Intrinsic AKI is often multifactorial. Renal ischemia is probably less important in the acute phase of burn injury than originally presumed [36]. Instead, inflammation and sepsis probably play important roles [3739]. An important difference between burn and other types of ICU patients may be the intensity and duration of the inflammatory response, which may persist longer than in other trauma patients [40]. Sepsis in severe burn patients, often accompanied by multi-organ failure (represented by SOFA), was identified as a risk factor for proteinuria by our regression analysis (Table 4), as well as for AKI (Table 5). Sepsis-related inflammatory and thrombogenic factors are considered risk factors for direct renal parenchymal damage [41, 42].

This observational study has limitations. First, the burn patients were primarily male, and misclassifications of baseline kidney function could have occurred because of deficiencies in previous examinations. Second, misclassifications of proteinuria might occur because of known variability of urine dipstick measurements, even though we established a significant correlation between dipstick measurements and the 24 h urine test.
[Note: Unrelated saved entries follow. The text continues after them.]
/-!
# Venture HSemireg — the perfect-complex door with a REAL admissibility notion on abelian fibres:
# «`Ext^{<0}(E,E) = 0`, `Hom(E,E) = ℂ`, and `rank Ext²(E,E) ≤ r(A, ch E)`», `r` the rank of the
# polyvector contraction `HT²(A) → H^•(A)`, `ξ ↦ ξ ⌟ ch(E)` (Buchweitz–Flenner 2008, Prop. 6.4.4)

HONEST FRAMING. Part of the Lean index of the computation cell `pub-hsemireg` (seat p4; TIER 2 of
`PerfectComplexDoor.lean`, recommended by theory seat 2 on the cell bus 2026-08-22T11:49Z/11:56Z). Nothing here
is a claim about any explicit variety; nothing here says that HC / HC_CM / HC_AV holds; no Literature fact is
declared. This file REPLACES the opaque parameter `Adm` of `PerfectComplexDoor.lean` by ONE admissibility notion
`rankAdmissible C` all of whose conjuncts are definitions on REAL carriers of the tree and of Mathlib, and names
the corresponding transfer statement `PerfectComplexRankTransfer C := PerfectComplexVariationalHodge C
(rankAdmissible C)`. That statement remains an ASSUMPTION BY NAME (a hypothesis of the cell's assembly theorem,
seat p7), exactly as declared in `PerfectComplexDoor.lean` item 4 — what changes is that the object class is now
a specific, non-vacuous mathematical predicate which the cell's census instantiates BY VALUE (`18 = 18` at
`g = 4`, `48 = 48` at `g = 6`, see below), instead of a schema.

## The mathematics (refereed), and why the real clause implies FULL semiregularity

* [BuchweitzFlenner2008HH] (R.-O. Buchweitz, H. Flenner, *The global decomposition theorem for Hochschild (co-)homology
  of singular spaces via the Atiyah–Chern character*, Adv. Math. 217 (2008) 243–281), Prop. 6.4.4 (held text p. 32,
  L49–78; located and re-read by theory seat 2 and red
  team 2, R118–R125): for a perfect complex `F` on a complex space `X` and the semiregularity map
  `σ_F : Ext²_X(F, F) → ⊕_q H^{q+2}(X, Ω^q_X)` of [BuchweitzFlenner2003] Def. 4.1, the composite of `σ_F` with the
  contraction `c_F : HT²(X) := ⊕_{a+b=2} H^a(X, Λ^b T_X) → Ext²_X(F, F)`, `ξ ↦ ξ ⌟ exp(-At_F)`, is the contraction
  AGAINST THE CHERN CHARACTER: `σ_F (c_F ξ) = ξ ⌟ ch(F)` (there `σ_F` is Hochschild-valued; on a SMOOTH `X` it is the `⊕_q H^{q+2}(Ω^q)`-valued
  `σ` of [BuchweitzFlenner2003] Def. 4.1 through the HKR decomposition — [BuchweitzFlenner2008HH] Thm. 6.4.2 and Rem. 6.4.3,
  held text p. 31 L41–97; abelian varieties are smooth). CONSEQUENCE (3 lines; theory seat 2's leg (β) of record,
  `theory/TH2-ASSEMBLY-NOTE-2PAGE.md` §0 (I2)(β)): with `r(F) := rank(ξ ↦ ξ ⌟ ch F)` one has
  `r(F) = rank(σ_F ∘ c_F) ≤ rank σ_F ≤ dim Ext²(F, F)`, so **`dim Ext²(F, F) ≤ r(F)` forces equality throughout:
  `σ_F` is INJECTIVE (full Buchweitz–Flenner semiregularity) and `c_F` is surjective.** The census certifies
  `r(𝓔) = 18 = dim Ext²(𝓔, 𝓔)` for the fourfold object `𝓔 = Φ(I_{p×X ∪ X×q}) ⊗ M_B` at `d = 3, 7, 11, 15` (two
  independent codes) and `r = 48 = dim Ext²` for the theta-secant sixfold objects (four codes).
* On an ABELIAN variety `A` of dimension `g` everything is constant-coefficient (Mumford, *Abelian Varieties*, §1
  and §4 (iii): `T_A ≅ 𝒪_A ⊗ T₀`, `H^q(A, Ω^p) ≅ Λ^q H̄ ⊗ Λ^p Ω₀`; [LangeBirkenhake1992] §1.4): with
  `V := H¹(A(ℂ); ℂ) = V^{1,0} ⊕ V^{0,1}`, `V^{1,0} = H⁰(Ω¹) = T₀^∨`, one has `H^a(A, Λ^b T_A) = Λ^a V^{0,1} ⊗ Λ^b T₀`,
  `H^•(A(ℂ); ℂ) = Λ^• V` (cup product; the tree's PROVED `abelianVarietyCohomologyExteriorH1_holds`), and `ξ ⌟ -`
  is the exterior-algebra operation: a class `q ∈ V^{0,1}` acts by (cup = wedge) multiplication, a vector
  `θ ∈ T₀ = (V^{1,0})^∨` — equivalently a linear form on `V` KILLING `V^{0,1}` — acts by the interior product
  (the antiderivation `ι_θ` with `ι_θ(v) = θ(v)`, Mathlib `CliffordAlgebra.contractLeft` on `Λ V`), and
  `HT²(A)` is spanned by the decomposable operators `q₁ ∧ q₂ ∧ -`, `q ∧ ι_θ(-)`, `ι_{θ₁} ι_{θ₂}(-)`. Signs and the
  scalars of `exp` do not change ranks; nor does the normalisation of the Chern character: the tree's `C.ch_p`
  (Betti, `ChernCharacterBetti`) and the Atiyah-class `ch_p ∈ H^p(Ω^p)` of [BF03]/[BF08] differ by a
  degree-GEOMETRIC factor `c^p` (`c` a universal non-zero constant), and `ξ ↦ ξ ⌟ Σ_p c^p κ_p` is conjugate to
  `ξ ↦ ξ ⌟ Σ_p κ_p` by the automorphisms `c^b` on `H^a(Λ^b T)` and `c^s` on `H^{s,s+2}` (a contribution of type
  `(a, b)` against `κ_p` lands in bidegree `(p - b, p + a)`); the tree's `ChernCharacterBetti` pins `ch` on vector bundles up to exactly
  such a `λ^p`, and `chPerfect` (alternating sum) is `λ`-compatible termwise, so `contractionRank A (ch E)` is well defined up to this
  conjugation for every `C`. HENCE `r(F) = contractionRank A (ch F)` as defined
  below (the rank of the span of these operators applied to the total class `Σ_p ch_p(F) ∈ Λ V`).
* `Ext^i(F, F) = Hom_{D(A)}(F, F[i])` in Mathlib's derived category of `𝒪_A`-modules, a `ℂ`-vector space by the
  tree's `instLinearOverBase` and Mathlib's `DerivedCategory.instLinear` (kernel datum: theory seat 2's probe
  `theory/th2-tier2/PROBE-TH2-TIER2-ExtRank.lean`); dimensions are CARDINAL ranks (`Module.rank`), so that no
  clause is vacuously satisfied by a `finrank = 0` junk value on an infinite-dimensional group.

## Kernel content and honesty clause

* REAL definitions: `extRank X₀ E n` (`rank_ℂ Hom_{D(X₀)}(E, E⟦n⟧)`), `totalExteriorClass A κ`
  (`Σ_{p ≤ g} κ_p ∈ Λ H¹`), `contractionSet A κ` / `contractionRank A κ`, the admissibility notion
  `rankAdmissible C` («`{1..n} ⊆ I`; `Ext^{<0} = 0`; `Hom = ℂ`; `X₀ ≅ A.X` for an abelian variety `A` of
  dimension `n`; `rank Ext² ≤ contractionRank A (ch E)`»), and `PerfectComplexRankTransfer C`.
* PROVED: `contractionRank A 0 = 0` and `extRank_two_eq_zero_of_rankAdmissible_of_ch_eq_zero` (the clause is
  not vacuous in `r`: with vanishing Chern character it forces `Ext² = 0`); monotonicity bookkeeping.
* NOT PROVED and NOT provable in the tree today: `rankAdmissible ⟹ σ injective` (the semiregularity map of a
  perfect complex has no carrier — cell records `theory/TH1-PERFECT-COMPLEX.md` §4(c),
  `theory/TH2-PERRY-ASSEMBLY-TYPABILITY.md` §2 K2); it is the 3-line consequence of [BF08] Prop. 6.4.4 above, ON
  PAPER. Therefore `PerfectComplexRankTransfer C` is implied ON PAPER by the printed transfer for semiregular
  perfect complexes — Perry arXiv:2604.00511 Thm. 1.1 (second bullet, `B₀ = 0`; preprint) / the refereed chain
  [Perry2022] Prop. 8.1 + (L1)–(L6) of `theory/TH2-ASSEMBLY-NOTE-2PAGE.md` §3 (local form: derivation in the
  module docstring of `PerfectComplexDoor.lean`) — i.e. it is an assumption OF PRINTED STRENGTH (the object class
  is SMALLER than the printed one), not of variational-Hodge strength (theory seat 2, bus 11:56:00Z; red team 1
  rule V9-A2). The kernel certifies none of this paragraph.
-/

noncomputable section

open CategoryTheory CategoryTheory.Limits AlgebraicGeometry
open _root_.Topology _root_.Filter
open Literature.AlgebraicGeometry.Motives Literature.AlgebraicGeometry.HodgeTheory
open Literature.AlgebraicGeometry.KTheory
open Literature.AlgebraicTopology.SingularHomology
open CliffordAlgebra (contractLeft)

namespace Summit.Ventures.HSemireg

/-! ### 1. `Ext` ranks of a complex in Mathlib's derived category -/

section ExtRank

variable (X₀ : SchemeOver ℂ)

/-- **`rank_ℂ Ext^n_{D(X₀)}(E, E) = rank_ℂ Hom_{D(X₀)}(E, E⟦n⟧)`** for a cochain complex `E` of `𝒪_{X₀}`-modules on
a `ℂ`-scheme `X₀`, in Mathlib's derived category `DerivedCategory X₀.left.Modules` (constructed instance
`HasDerivedCategory.standard`), with the `ℂ`-linear structure induced from the tree's `instLinearOverBase`
(`Γ(X₀, 𝒪) ⊇ ℂ` acts on morphisms) through Mathlib's `DerivedCategory.instLinear`. A CARDINAL (`Module.rank`),
so that «`extRank ≤ r`» is never vacuously true. The ambient category is the derived category of ALL `𝒪_{X₀}`-modules — the one in
which [BuchweitzFlenner2003] §1/§4 and [Lieblich2006] place `Ext^i(E, E)` of a perfect complex (for a bounded complex of vector bundles
on a noetherian scheme these are the usual hyperext groups — `D^b(Coh X) → D(Mod 𝒪_X)` is fully faithful, Görtz–Wedhorn II
Thm. 22.42 — and `Ext^i` of [Hartshorne1977] III.6 when `E` is a single sheaf). (Idiom of theory seat 2's probe
`PROBE-TH2-TIER2-ExtRank.lean`.) [cite: Hartshorne1977, III.6 (Ext as derived functors on Mod(X))]
[cite: GortzWedhorn2023, Thm. 22.42] [cite: BuchweitzFlenner2003, §1 («the obstructions … lie in Ext²_X(F, F)») and Def. 4.1] -/
def extRank (E : CochainComplex X₀.left.Modules ℤ) (n : ℤ) : Cardinal :=
  letI := HasDerivedCategory.standard X₀.left.Modules
  Module.rank ℂ (DerivedCategory.Q.obj E ⟶
    (shiftFunctor (DerivedCategory X₀.left.Modules) n).obj (DerivedCategory.Q.obj E))

end ExtRank

/-! ### 2. The polyvector contraction rank on an abelian variety -/

section Contraction

variable (A : AbelianVariety ℂ)

/-- The set `V^{0,1} = H^{0,1} ⊆ H¹(A(ℂ); ℂ)` of degree-one classes of Hodge type `(0, 1)` (a complex subspace,
`hodgeZeroOne`; here only the underlying set is needed). It is the GENUINE `H^{0,1}` for every abelian variety `A` — never
empty by absence of a model: the tree proves `nonempty_hodgeModel_abelianVariety` (a Hodge model of `A` exists) and the type
is model-independent (`isOfHodgeType_iff_mem_hodgePQ`); this matters, since an empty set here would enlarge `vectorFieldSet`
and the contraction rank, i.e. WEAKEN the admissibility clause below. [cite: VoisinHodgeI2002, §7.1.1]
[cite: LangeBirkenhake1992, Thm. 1.4.1] -/
def hodgeZeroOneSet : Set (complexBetti A.X 1) :=
  {q | IsOfHodgeType A.dim A.X 1 0 1 q}

/-- The linear forms on `H¹(A(ℂ); ℂ)` KILLING `H^{0,1}` — under `H¹ = V^{1,0} ⊕ V^{0,1}` these are exactly the
forms on `V^{1,0} = H⁰(A, Ω¹)`, i.e. the space `T₀ = H⁰(A, T_A) = (V^{1,0})^∨` of (constant) vector fields, which
act on forms by interior product and kill the `(0,1)`-part. [cite: MumfordAV1970, §1 and §4 (iii)]
[cite: LangeBirkenhake1992, §1.4] -/
def vectorFieldSet : Set (Module.Dual ℂ (complexBetti A.X 1)) :=
  {θ | ∀ q ∈ hodgeZeroOneSet A, θ q = 0}

/-- **The total class `Σ_{p ≤ g} κ_p` read in the exterior algebra `Λ H¹(A(ℂ); ℂ) = H^•(A(ℂ); ℂ)`** through the
tree's PROVED comparison isomorphisms `Λ^d H¹ ≃ H^d` (`abelianVarietyCohomologyExteriorH1_holds.equiv`, cup
product) — for a family `κ = (κ_p)_p`, `κ_p ∈ H^{2p}(A(ℂ); ℂ)` (degrees `2p > 2g` carry nothing: `H^{2p} = 0`).
[cite: LangeBirkenhake1992, Lemma 1.1.17 and Exercise 1.1.6 (7)] -/
def totalExteriorClass (κ : ∀ p : ℕ, complexBetti A.X (2 * p)) : ExteriorAlgebra ℂ (complexBetti A.X 1) :=
  ∑ p ∈ Finset.range (A.dim + 1),
    (⋀[ℂ]^(2 * p) (complexBetti A.X 1)).subtype
      ((abelianVarietyCohomologyExteriorH1_holds.equiv A (2 * p)).symm (κ p))

/-- **The contractions `ξ ⌟ κ`, `ξ ∈ HT²(A)` decomposable**, as elements of `Λ H¹`: with `x = Σ_p κ_p`,
`q₁ ∧ q₂ ∧ x` (`ξ ∈ H²(𝒪_A) = Λ² V^{0,1}`), `q ∧ ι_θ x` (`ξ ∈ H¹(T_A) = V^{0,1} ⊗ T₀`), `ι_{θ₁} ι_{θ₂} x`
(`ξ ∈ H⁰(Λ² T_A) = Λ² T₀`); `ι_θ` = Mathlib's `CliffordAlgebra.contractLeft θ` on `Λ V = CliffordAlgebra 0`. Decomposable tensors
span each summand of `HT²(A) = Λ² V^{0,1} ⊕ (V^{0,1} ⊗ T₀) ⊕ Λ² T₀` and `ξ ↦ ξ ⌟ x` is linear, so the span of this set IS the image
of `HT²(A) → Λ V`, `ξ ↦ ξ ⌟ x` (its rank = the rank of that map).
[cite: BuchweitzFlenner2008HH, Prop. 6.4.4 (the contraction ξ ⌟ ch F)] [cite: MumfordAV1970, §4 (iii)] -/
def contractionSet (κ : ∀ p : ℕ, complexBetti A.X (2 * p)) : Set (ExteriorAlgebra ℂ (complexBetti A.X 1)) :=
  {y | ∃ q₁ ∈ hodgeZeroOneSet A, ∃ q₂ ∈ hodgeZeroOneSet A,
      y = ExteriorAlgebra.ι ℂ q₁ * (ExteriorAlgebra.ι ℂ q₂ * totalExteriorClass A κ)} ∪
  {y | ∃ q ∈ hodgeZeroOneSet A, ∃ θ ∈ vectorFieldSet A,
      y = ExteriorAlgebra.ι ℂ q * contractLeft θ (totalExteriorClass A κ)} ∪
  {y | ∃ θ₁ ∈ vectorFieldSet A, ∃ θ₂ ∈ vectorFieldSet A,
      y = contractLeft θ₁ (contractLeft θ₂ (totalExteriorClass A κ))}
Finally, we could not exclude the possibility of residual confounding due to burn severity, blood pressure, large amounts of fluid resuscitation and the administration of drugs. Furthermore, the unusual composition of urinary proteins (decreased filtered load of albumin, increased load of acute phase reactants or alterations in protein processing in renal tubules) compromises the use of urinary protein measurements for detecting kidney injury in burn patients [27]. Nonetheless, our results were consistent for several clinically relevant outcomes, including AKI, CRRT and mechanical ventilation duration, ICU length of stay and mortality. These findings are important because current guidelines for the classification and staging of AKI are based on sCr and urine volume, without explicit consideration of the severity of concomitant or independently existing proteinuria, especially in severe burn patients.

Conclusions

In conclusion, proteinuria was common (68.26%) in severe burn patients (> 30% TBSA), and proteinuria was clearly associated with increased risk for developing AKI, long-term ICU stays and mortality. Age, TBSA and sepsis were considered as independent risk factors for proteinuria in the post-burn period, and maximum SOFA and proteinuria as risk factors for AKI. Age, TBSA, proteinuria, comorbidities and RIFLE were regarded as risk factors for ICU mortality. These findings demonstrate that proteinuria should be used to identify severe burn patients at risk of developing AKI and unfavorable clinical outcomes.

Key messages

  • Almost two-thirds of severe burn patients (> 30% TBSA) develop new onset proteinuria.

  • Proteinuria is associated with increased risk for AKI, ICU length of stay and mortality.

  • Age, TBSA and sepsis are considered as independent risk factors for proteinuria in the post-burn period.

  • Maximum SOFA and proteinuria are regarded as risk factors for AKI.